CommBank Refocuses Cash Flow Backed Business Lending Efforts

(25 May 2022 – Australia) Lenders must work harder to finance small businesses backed by cash flows as opposed to securing against property states CommBank Head of Business Banking, Mike Vacy-Lyle.

CBA is rapidly expanding its use of technology to extend credit based on small business owners’ working capital cycles, moving away from a traditional dominant reliance on businesses putting up the family home as collateral to secure business funding. Small business confidence remained high approaching the federal election however there was significant uncertainty over inflation, leading to expectations that confidence would soften in Q3 2022.

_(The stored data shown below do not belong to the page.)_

import Literature.Analysis.FluidPDE.CompressibleEulerHomogeneousEnergyDefs
import HarnessLib

/-!
# The derivative-only level-`3` energy of a slice with pointwise bounded derivatives

Analysis/FluidPDE support file (theorems only; no named facts). Companion of
`CompressibleEulerHomogeneousEnergyDefs.lean`: the bookkeeping bound used at time `0` in the
fixed-horizon stability estimate (layer 4 of Kato's continuous-dependence theorem, Kato 1975
Thm III, for the compressible Euler family on `𝕋³`). If all nested partial derivatives
`∂^w ρ(t), ∂^w u(t), ∂^w ϑ(t)` of orders `1 ≤ |w| ≤ 3` of a smooth slice are bounded by `B`
pointwise, then each word energy `N_w(t) = ∫ (∂^wρ)² + Σₖ ∫ (∂^wuₖ)² + ∫ (∂^wϑ)²` is at most
`B² + 3B² + B² = 5B²` (`𝕋³ = UnitAddTorus (Fin 3)` has unit volume, and
`|∂^w uₖ| = |(∂^w u)ₖ| ≤ ‖∂^w u‖`), and summing over the `3 + 9 + 27 = 39` nonempty words of
length `≤ 3` (`sum_card_words_Icc_one_three`),
`D₃(t) = derivLevelEnergy ρ u ϑ 3 t ≤ 39 · 5 B² = 195 B² ≤ 200 B²`.

* `wordEnergy_le_of_pointwise` — `N_w(t) ≤ 5 B²` from the pointwise bound on the word `w`;
* `derivLevelEnergy_three_le_of_pointwise` — `D₃(t) ≤ 200 B²`.

## References

* T. Kato, The Cauchy problem for quasi-linear symmetric hyperbolic systems, Arch. Rational
  Mech. Anal. 58 (1975) 181–205, Thm III. [Kato1975]
* A. Majda, *Compressible Fluid Flow and Systems of Conservation Laws in Several Space
  Variables*, Springer 1984, Ch. 2 §2.1, Thm 2.2 (2.38). [Majda1984]
-/

noncomputable section

open Set Function MeasureTheory Filter
open scoped ContDiff Topology

namespace Literature.Analysis.FluidPDE

namespace CompressibleEuler

open Literature.Analysis.FunctionSpaces Literature.Analysis.FunctionSpaces.Torus

/-- **A word energy of a slice with pointwise bounded word derivatives.** If
`|∂^w ρ(t)|, ‖∂^w u(t)‖, |∂^w ϑ(t)| ≤ B` pointwise for smooth slices `ρ t, u t, ϑ t`, then
`N_w(t) = wordEnergy ρ u ϑ w t ≤ 5 B²` (unit volume; three velocity components, each bounded by
the Euclidean norm). [folklore] -/
theorem wordEnergy_le_of_pointwise {ρ ϑ : ℝ → UnitAddTorus (Fin 3) → ℝ}
    {u : ℝ → UnitAddTorus (Fin 3) → EuclideanSpace ℝ (Fin 3)} {t B : ℝ} {w : List (Fin 3)}
    (hρ : IsSmooth (ρ t)) (hϑ : IsSmooth (ϑ t)) (hu : IsSmooth (u t))
    (hb : ∀ x, |iterPartialDeriv w (ρ t) x| ≤ B ∧ ‖iterPartialDeriv w (u t) x‖ ≤ B ∧
      |iterPartialDeriv w (ϑ t) x| ≤ B) :
    wordEnergy ρ u ϑ w t ≤ 5 * B ^ 2 := by
  -- adapted from `levelEnergy_three_le_of_wordBounds` (IsentropicEulerUniformLifespan.lean)
  have h1 : ∫ y, iterPartialDeriv w (ρ t) y ^ 2 ≤ B ^ 2 :=
    integral_sq_le_sq_of_abs_le (hρ.iterPartialDeriv w).continuous fun x => (hb x).1
  have h3 : ∫ y, iterPartialDeriv w (ϑ t) y ^ 2 ≤ B ^ 2 :=
    integral_sq_le_sq_of_abs_le (hϑ.iterPartialDeriv w).continuous fun x => (hb x).2.2
  have h2 : ∀ k, ∫ y, iterPartialDeriv w (fun y => u t y k) y ^ 2 ≤ B ^ 2 := by
    intro k
    have hfun : (fun y => iterPartialDeriv w (fun y => u t y k) y) =
        fun y => iterPartialDeriv w (u t) y k := by
      funext y; exact iterPartialDeriv_apply_coord hu w y k
    have hcont : Continuous fun y => iterPartialDeriv w (u t) y k :=
      (EuclideanSpace.proj k).continuous.comp (hu.iterPartialDeriv w).continuous
    have hbk : ∀ x, |iterPartialDeriv w (u t) x k| ≤ B :=
      fun x => (abs_apply_le_norm _ k).trans (hb x).2.1
    have := integral_sq_le_sq_of_abs_le hcont hbk
    simpa only [hfun] using this
  have h2' : ∑ k, ∫ y, iterPartialDeriv w (fun y => u t y k) y ^ 2 ≤ 3 * B ^ 2 := by
    calc ∑ k, ∫ y, iterPartialDeriv w (fun y => u t y k) y ^ 2 ≤ ∑ _k : Fin 3, B ^ 2 :=
          Finset.sum_le_sum fun k _ => h2 k
      _ = 3 * B ^ 2 := by simp
  unfold wordEnergy
  linarith

/-- **The derivative-only level-`3` energy of a slice with pointwise bounded derivatives
(layer 4c of the fixed-horizon stability estimate in Kato's continuous-dependence theorem for
the hard-sphere Euler family).** If all nested partial derivatives of orders `1 ≤ |w| ≤ 3` of
the smooth slices `ρ t, u t, θ t` are bounded by `B ≥ 0` pointwise, then
`derivLevelEnergy ρ u θ 3 t ≤ 200 B²` (`39` nonempty words of length `≤ 3`, `5 B²` each).
[folklore] -/
theorem derivLevelEnergy_three_le_of_pointwise :
    ∀ (ρ θ : ℝ → UnitAddTorus (Fin 3) → ℝ) (u : ℝ → UnitAddTorus (Fin 3) → EuclideanSpace ℝ (Fin 3))
      (t B : ℝ), 0 ≤ B →
      Torus.IsSmooth (ρ t) → Torus.IsSmooth (θ t) → Torus.IsSmooth (u t) →
      (∀ w : List (Fin 3), 1 ≤ w.length → w.length ≤ 3 → ∀ x,
          |Torus.iterPartialDeriv w (ρ t) x| ≤ B ∧ ‖Torus.iterPartialDeriv w (u t) x‖ ≤ B ∧
            |Torus.iterPartialDeriv w (θ t) x| ≤ B) →
      CompressibleEuler.derivLevelEnergy ρ u θ 3 t ≤ 200 * B ^ 2 := by
  intro ρ θ u t B _hB hρ hθ hu hb
  have hword : ∀ n ∈ Finset.Icc 1 3, ∀ w : Fin n → Fin 3,
      wordEnergy ρ u θ (List.ofFn w) t ≤ 5 * B ^ 2 := by
    intro n hn w
    have hn' := Finset.mem_Icc.1 hn
    exact wordEnergy_le_of_pointwise hρ hθ hu
      (hb (List.ofFn w) (by rw [List.length_ofFn]; exact hn'.1)
        (by rw [List.length_ofFn]; exact hn'.2))
  unfold derivLevelEnergy
  calc ∑ n ∈ Finset.Icc 1 3, ∑ w : Fin n → Fin 3, wordEnergy ρ u θ (List.ofFn w) t
      ≤ ∑ n ∈ Finset.Icc 1 3, ∑ _w : Fin n → Fin 3, 5 * B ^ 2 :=
        Finset.sum_le_sum fun n hn => Finset.sum_le_sum fun w _ => hword n hn w
    _ = (∑ n ∈ Finset.Icc 1 3, ((Finset.univ : Finset (Fin n → Fin 3)).card : ℝ)) *
          (5 * B ^ 2) := by
        rw [Finset.sum_mul]
        refine Finset.sum_congr rfl fun n _ => ?_
        rw [Finset.sum_const, nsmul_eq_mul]
    _ = 39 * (5 * B ^ 2) := by rw [sum_card_words_Icc_one_three]
    _ ≤ 200 * B ^ 2 := by nlinarith [sq_nonneg B]

end CompressibleEuler

end Literature.Analysis.FluidPDE

end
/-- Steps 1+2, real form: for `n ≥ 1` and real `x > 0`,
`(∏_{k<n} Γ(x + k/n)) · n^{nx} = Γ(nx) · √n · (2π)^{(n-1)/2}`.
[cite: AndrewsAskeyRoy1999, Thm 1.5.2] -/
theorem real_formula {n : ℕ} (hn : n ≠ 0) {x : ℝ} (hx : 0 < x) :
    prodGamma n x * (n : ℝ) ^ ((n : ℝ) * x)
      = Gamma (n * x) * Real.sqrt n * (2 * π) ^ (((n : ℝ) - 1) / 2) := by
  have hn' : (0 : ℝ) < n := by positivity
  have h := bmFun_eq_Gamma hn (mul_pos hn' hx)
  unfold bmFun at h
  rw [div_eq_iff (mul_pos hn' (prodGamma_pos n (by positivity))).ne', const_eq hn,
    mul_div_cancel_left₀ _ hn'.ne'] at h
  linear_combination h
import Mathlib
import HarnessLib
import Summits.HodgeConjecture.HodgeConjecture.Theses.KleimanBFSeeds
import Summits.HodgeConjecture.HodgeConjecture.Theorems.KleimanBFSeedsKleimanSemiregularAnchorReductions
import Literature.AlgebraicGeometry.HodgeTheory.WeilClassesBFSheafSeedAt
import Literature.AlgebraicGeometry.HodgeTheory.ChernCharacterBettiRescale

/-!
# K2 for ALL Chern character theories from K2 for ONE theory, under uniqueness up to scaling on the anchors

HONEST FRAMING: HELPER lemmas for the crux `KleimanSemiregularAnchor` (K2, stmt-HodgeConjecture-25931, route
`KleimanBFSeeds`, registered stub `stub_good : GoodAnchorPerDiscriminantClass`); NOTHING here constructs a semiregular
sheaf, and nothing proves K2, rung H2, HC_AV, HC_CM or HC.

WHY. The crux quantifies over EVERY inhabitant `C` of the hypothesis structure `ChernCharacterBetti`, whose fields pin the
Chern character of a specific sheaf only up to the residual freedom recorded in `HodgeTheory/ChernCharacterBetti`
(rescaling `chᵢ ↦ λⁱ·chᵢ`, `ChernCharacterBetti.rescale`; uniqueness up to that rescaling is NOT a theorem of the tree).
Consequently a semiregular sheaf taken from the literature, whose Chern character is computed for THE Chern character,
does not by itself give the `C`-seed `HasBFSheafSeedAt C 3 P h w` for an abstract `C`. This file isolates exactly what
closes that gap:

* §1 TRANSFER ALONG A SCALING RELATION at one anchor `P`: if `C.chᵢ(E) = tⁱ·C₀.chᵢ(E)` (`t ∈ ℚˣ`) for every finite
  locally free `E` on `P.X`, then `C`-designs are `C₀`-designs (`hasWeilClassDesignAt_of_scaling`), `C₀`-seeds are
  `C`-seeds (`hasBFSheafSeedAt_of_scaling`), hence the K2 upgrade `HasWeilClassDesignAt → HasBFSheafSeedAt` at
  `(P, h, w)` for `C₀` gives the one for `C` (`upgrade_of_scaling`). (One model suffices, §1 of
  `KleimanBFSeedsKleimanSemiregularAnchorReductions`.)
* §2 SANITY: the relation holds for `(C.rescale t, C)`, so the K2 predicates are invariant under the known freedom
  (`upgrade_rescale_iff`).
* §3 **K2 ⇐ (U) + K2(C₀)**: if some theory `C₀` has one good anchor per discriminant class (the hypothesis of the landed
  `kleimanSemiregularAnchor_of_goodAnchor_in_each_discriminantClass`, for `C₀` ONLY) and every theory `C` agrees with `C₀`
  up to scaling on the finite locally free modules of each Weil sixfold anchor — hypothesis (U), uniqueness of the Chern
  character up to `λⁱ` (in reality a consequence of the fields via the splitting principle, Grothendieck 1958; not in
  the tree) — then `KleimanSemiregularAnchor` (`kleimanSemiregularAnchor_of_goodAnchors_for_one_theory`).

So the ∀-`C` crux splits into: (U) [library, about the hypothesis structure] and K2 for ONE theory [the deformation-
theoretic core: one `I ∋ 3`-semiregular finite locally free sheaf of seed shape per discriminant class].

References: [Fulton1998] Example 3.2.3, §15.1; [Grothendieck1958] Thm. 1 (axiomatic uniqueness of Chern classes);
[BuchweitzFlenner2003] §5 (I-semiregular); [vanGeemen1994HodgeAV] Lemma 5.2, 5.3–5.4.
-/

-- every declaration of this problem lives in `Summit.HodgeConjecture.HodgeConjecture.…` (summit = sub-problem)
set_option linter.dupNamespace false

noncomputable section

open CategoryTheory AlgebraicGeometry

namespace Summit.HodgeConjecture.HodgeConjecture.Theorems

open Literature.AlgebraicGeometry Literature.AlgebraicGeometry.Motives
open Literature.AlgebraicGeometry.HodgeTheory
open Literature.AlgebraicGeometry.VanGeemen1994
open Literature.AlgebraicTopology.SingularHomology
open Summit.HodgeConjecture.HodgeConjecture.Ring2.AbelianAll

/-! ### §1 Transfer of designs, seeds and the K2 upgrade along a scaling relation at one anchor -/

section Scaling

variable {C C₀ : ChernCharacterBetti} {n : ℕ} {P : AbelianVariety ℂ} {h : complexBetti P.X 2}
  {w : complexBetti P.X (2 * n)} {t : ℚ}

/-- **`C`-designs are `C₀`-designs** when `C.chᵢ = tⁱ·C₀.chᵢ` (`t ≠ 0`) on the finite locally free modules of `P.X`:
divide the coefficients by `tⁱ`. [cite: Fulton1998, Example 3.2.3 and Example 15.3.2] -/
theorem hasWeilClassDesignAt_of_scaling (ht : t ≠ 0)
    (hCC₀ : ∀ (E : P.X.left.Modules), IsFiniteLocallyFree E → ∀ i : ℕ,
      C.ch P.X E i = ((t ^ i : ℚ) : ℂ) • C₀.ch P.X E i)
    (hD : HasWeilClassDesignAt C n P h w) : HasWeilClassDesignAt C₀ n P h w := by
  rw [hasWeilClassDesignAt_iff_exists_on] at hD ⊢
  obtain ⟨E₀, hE₀, q, N, c, hN, hchn, hchp⟩ := hD
  have hti : ∀ i : ℕ, ((t ^ i : ℚ) : ℂ) ≠ 0 := fun i => by exact_mod_cast pow_ne_zero i ht
  have key : ∀ i : ℕ, C₀.ch P.X E₀ i = (((t ^ i)⁻¹ : ℚ) : ℂ) • C.ch P.X E₀ i := by
    intro i
    rw [hCC₀ E₀ hE₀ i, smul_smul, Rat.cast_inv, inv_mul_cancel₀ (hti i), one_smul]
  refine ⟨E₀, hE₀, (t ^ n)⁻¹ * q, (t ^ n)⁻¹ * N, fun i => (t ^ i)⁻¹ * c i,
    mul_ne_zero (inv_ne_zero (pow_ne_zero n ht)) hN, ?_, fun p hp hpn => ?_⟩
  · rw [key n, hchn, smul_add, smul_smul, smul_smul, ← Rat.cast_mul, ← Rat.cast_mul]
  · rw [key p, hchp p hp hpn, smul_smul, ← Rat.cast_mul]

/-- **`C₀`-seeds are `C`-seeds** when `C.chᵢ = tⁱ·C₀.chᵢ` on the finite locally free modules of `P.X`: multiply the
coefficients by `tⁱ` (`N ≠ 0` is kept as `t ≠ 0`); the `I`-semiregularity clause does not involve `C`.
[cite: BuchweitzFlenner2003, §5 (I-semiregular)] [cite: Fulton1998, Example 3.2.3] -/
theorem hasBFSheafSeedAt_of_scaling (ht : t ≠ 0)
    (hCC₀ : ∀ (E : P.X.left.Modules), IsFiniteLocallyFree E → ∀ i : ℕ,
      C.ch P.X E i = ((t ^ i : ℚ) : ℂ) • C₀.ch P.X E i)
    (hS : HasBFSheafSeedAt C₀ n P h w) : HasBFSheafSeedAt C n P h w := by
  rw [hasBFSheafSeedAt_iff_exists_on] at hS ⊢
  obtain ⟨I, E₀, hE₀, q, N, c, hnI, hN, hsr, hchn, hchp⟩ := hS
  refine ⟨I, E₀, hE₀, t ^ n * q, t ^ n * N, fun i => t ^ i * c i, hnI, mul_ne_zero (pow_ne_zero n ht) hN, hsr,
    ?_, fun p' hp' hpn => ?_⟩
  · rw [hCC₀ E₀ hE₀ n, hchn, smul_add, smul_smul, smul_smul, ← Rat.cast_mul, ← Rat.cast_mul]
  · rw [hCC₀ E₀ hE₀ p', hchp p' hp' hpn, smul_smul, ← Rat.cast_mul]

/-- **The K2 upgrade transfers along a scaling relation**: `C.chᵢ = tⁱ·C₀.chᵢ` on the finite locally free modules of
`P.X` and `HasWeilClassDesignAt C₀ n P h w → HasBFSheafSeedAt C₀ n P h w` give
`HasWeilClassDesignAt C n P h w → HasBFSheafSeedAt C n P h w`. [cite: BuchweitzFlenner2003, §5 (I-semiregular)]
[cite: Fulton1998, Example 3.2.3] -/
theorem upgrade_of_scaling (ht : t ≠ 0)
    (hCC₀ : ∀ (E : P.X.left.Modules), IsFiniteLocallyFree E → ∀ i : ℕ,
      C.ch P.X E i = ((t ^ i : ℚ) : ℂ) • C₀.ch P.X E i)
    (hup₀ : HasWeilClassDesignAt C₀ n P h w → HasBFSheafSeedAt C₀ n P h w) :
    HasWeilClassDesignAt C n P h w → HasBFSheafSeedAt C n P h w :=
  fun hD => hasBFSheafSeedAt_of_scaling ht hCC₀ (hup₀ (hasWeilClassDesignAt_of_scaling ht hCC₀ hD))

end Scaling

/-! ### §2 Sanity: invariance of the K2 predicates under the rescaling freedom `chᵢ ↦ tⁱ·chᵢ` -/

section Rescale

variable (C : ChernCharacterBetti) {n : ℕ} {P : AbelianVariety ℂ} {h : complexBetti P.X 2}
  {w : complexBetti P.X (2 * n)} (t : ℚ) (ht : t ≠ 0)

/-- `HasWeilClassDesignAt` is invariant under rescaling the theory. [cite: Fulton1998, Example 3.2.3] -/
theorem hasWeilClassDesignAt_rescale_iff :
    HasWeilClassDesignAt (C.rescale t ht) n P h w ↔ HasWeilClassDesignAt C n P h w := by
  refine ⟨hasWeilClassDesignAt_of_scaling (C := C.rescale t ht) (C₀ := C) ht fun E _ i => ?_, fun hD => ?_⟩
  · exact ChernCharacterBetti.rescale_ch C t ht P.X E i
  · have ht' : t⁻¹ ≠ 0 := inv_ne_zero ht
    refine hasWeilClassDesignAt_of_scaling (C := C) (C₀ := C.rescale t ht) ht' (fun E _ i => ?_) hD
    rw [ChernCharacterBetti.rescale_ch, smul_smul, ← Rat.cast_mul, inv_pow, inv_mul_cancel₀ (pow_ne_zero i ht),
      Rat.cast_one, one_smul]

/-- `HasBFSheafSeedAt` is invariant under rescaling the theory. [cite: BuchweitzFlenner2003, §5 (I-semiregular)] -/
theorem hasBFSheafSeedAt_rescale_iff :
    HasBFSheafSeedAt (C.rescale t ht) n P h w ↔ HasBFSheafSeedAt C n P h w := by
  refine ⟨fun hS => ?_, hasBFSheafSeedAt_of_scaling (C := C.rescale t ht) (C₀ := C) ht fun E _ i => ?_⟩
  · have ht' : t⁻¹ ≠ 0 := inv_ne_zero ht
    refine hasBFSheafSeedAt_of_scaling (C := C) (C₀ := C.rescale t ht) ht' (fun E _ i => ?_) hS
    rw [ChernCharacterBetti.rescale_ch, smul_smul, ← Rat.cast_mul, inv_pow, inv_mul_cancel₀ (pow_ne_zero i ht),
      Rat.cast_one, one_smul]
  · exact ChernCharacterBetti.rescale_ch C t ht P.X E i

/-- **The K2 upgrade at an anchor is invariant under the rescaling freedom of `ChernCharacterBetti`.**
[cite: Fulton1998, Example 3.2.3] [cite: BuchweitzFlenner2003, §5 (I-semiregular)] -/
theorem upgrade_rescale_iff :
    (HasWeilClassDesignAt (C.rescale t ht) n P h w → HasBFSheafSeedAt (C.rescale t ht) n P h w) ↔
      (HasWeilClassDesignAt C n P h w → HasBFSheafSeedAt C n P h w) := by
  rw [hasWeilClassDesignAt_rescale_iff, hasBFSheafSeedAt_rescale_iff]

end Rescale

/-! ### §3 K2 for all theories from K2 for one theory, under uniqueness up to scaling on the anchors -/

/-- **K2 ⇐ (U) + good anchors for ONE theory.** Let `C₀` be a Chern character theory with one good anchor per
discriminant class — for every `d ≥ 1` and every class `δ ∈ ℚˣ/Nm(ℚ(√-d)ˣ)` of sign `(-1)³` other than the split class,
a `(3, d)` anchor `(P, ψ₀, e, e', a, a', w)` of class `δ` (hyperbolic at `h(e', a')`, `w` a non-zero rational `(3,3)`
Weil class) at which `HasWeilClassDesignAt C₀ → HasBFSheafSeedAt C₀` — and suppose (U): every theory `C` agrees with
`C₀` up to the scaling `chᵢ ↦ tⁱ·chᵢ` (`t ∈ ℚˣ`, depending on `C` and the anchor) on the finite locally free modules of
every abelian sixfold. Then `KleimanSemiregularAnchor`: the upgrade transfers from `C₀` to `C` (§1) at the SAME anchor,
and the landed Landherr bookkeeping `kleimanSemiregularAnchor_of_goodAnchor_in_each_discriminantClass` concludes.
[cite: vanGeemen1994HodgeAV, Lemma 5.2 (3)–(4) and 5.3–5.4] [cite: Fulton1998, Example 3.2.3]
[cite: BuchweitzFlenner2003, §5 (I-semiregular)] -/
theorem kleimanSemiregularAnchor_of_goodAnchors_for_one_theory (C₀ : ChernCharacterBetti)
    (hU : ∀ (C : ChernCharacterBetti) (P : AbelianVariety ℂ), P.dim = 2 * 3 →
      ∃ t : ℚ, t ≠ 0 ∧ ∀ (E : P.X.left.Modules), IsFiniteLocallyFree E → ∀ i : ℕ,
        C.ch P.X E i = ((t ^ i : ℚ) : ℂ) • C₀.ch P.X E i)
    (hgood₀ : ∀ (d : ℕ) (δ : weilNormResidueGroup d), 0 < d →
      weilSign d δ = (-1) ^ 3 → δ ≠ QuotientGroup.mk ((-1 : ℚˣ) ^ 3) →
      ∃ (P : AbelianVariety ℂ) (ψ₀ : P ⟶ P) (e e' : ProjectiveEmbedding P.X)
        (a : complexBetti (projectiveSpace e.n ℂ) 2) (a' : complexBetti (projectiveSpace e'.n ℂ) 2)
        (w : complexBetti P.X (2 * 3)),
        P.dim = 2 * 3 ∧ ψ₀ ≫ ψ₀ = -(d • 𝟙 P) ∧ IsRationalClass a ∧ a ≠ 0 ∧ IsRationalClass a' ∧ a' ≠ 0 ∧
        w ∈ weilClassesOf P ψ₀ 3 d ∧ IsRationalClass w ∧ w ≠ 0 ∧ IsOfHodgeType (2 * 3) P.X (2 * 3) 3 3 w ∧
        IsHyperbolicWeilType P ψ₀ 3
          ((d : ℂ) • complexBetti.map e'.ι 2 a' + complexBetti.map ψ₀.hom.hom.hom 2 (complexBetti.map e'.ι 2 a')) ∧
        HasWeilDiscriminantNondeg P ψ₀ 3 d
          ((d : ℂ) • complexBetti.map e.ι 2 a + complexBetti.map ψ₀.hom.hom.hom 2 (complexBetti.map e.ι 2 a)) δ ∧
        (HasWeilClassDesignAt C₀ 3 P
            ((d : ℂ) • complexBetti.map e.ι 2 a + complexBetti.map ψ₀.hom.hom.hom 2 (complexBetti.map e.ι 2 a)) w →
          HasBFSheafSeedAt C₀ 3 P
            ((d : ℂ) • complexBetti.map e.ι 2 a + complexBetti.map ψ₀.hom.hom.hom 2 (complexBetti.map e.ι 2 a)) w)) :
    Summit.HodgeConjecture.HodgeConjecture.Theses.KleimanBFSeeds.KleimanSemiregularAnchor := by
  refine kleimanSemiregularAnchor_of_goodAnchor_in_each_discriminantClass fun C d δ hd hsign hne => ?_
  obtain ⟨P, ψ₀, e, e', a, a', w, hP, hψ, ha, ha0, ha', ha'0, hwW, hwrat, hw0, hwH, hhyp, hN, hup₀⟩ :=
    hgood₀ d δ hd hsign hne
  obtain ⟨t, ht, hCC₀⟩ := hU C P hP
  exact ⟨P, ψ₀, e, e', a, a', w, hP, hψ, ha, ha0, ha', ha'0, hwW, hwrat, hw0, hwH, hhyp, hN,
    upgrade_of_scaling ht hCC₀ hup₀⟩

end Summit.HodgeConjecture.HodgeConjecture.Theorems

end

With up to 18 percent lending market share and over one fifth share of the transaction market, CBA is focused on lending more into those relationships throughout the next year. The bank is looking to sectors where it dominates in technology to grow in small business, with the expectation its new point of sale technology will help it acquire customers in the lucrative healthcare space.

“The lazy way of banking is to go and ask, ‘Do you have a property?’ then value it. Banking is when you say, ‘Tell me about your working capital cycle’, and you have really liquid collateral” Mr Vacy-Lyle commented.

“The issue now is trying to figure out where consumer demand for goods is and what is the ability for business to pass on cost increases. We’ve seen more than half have been able to pass costs on” Vacy-Lyle added.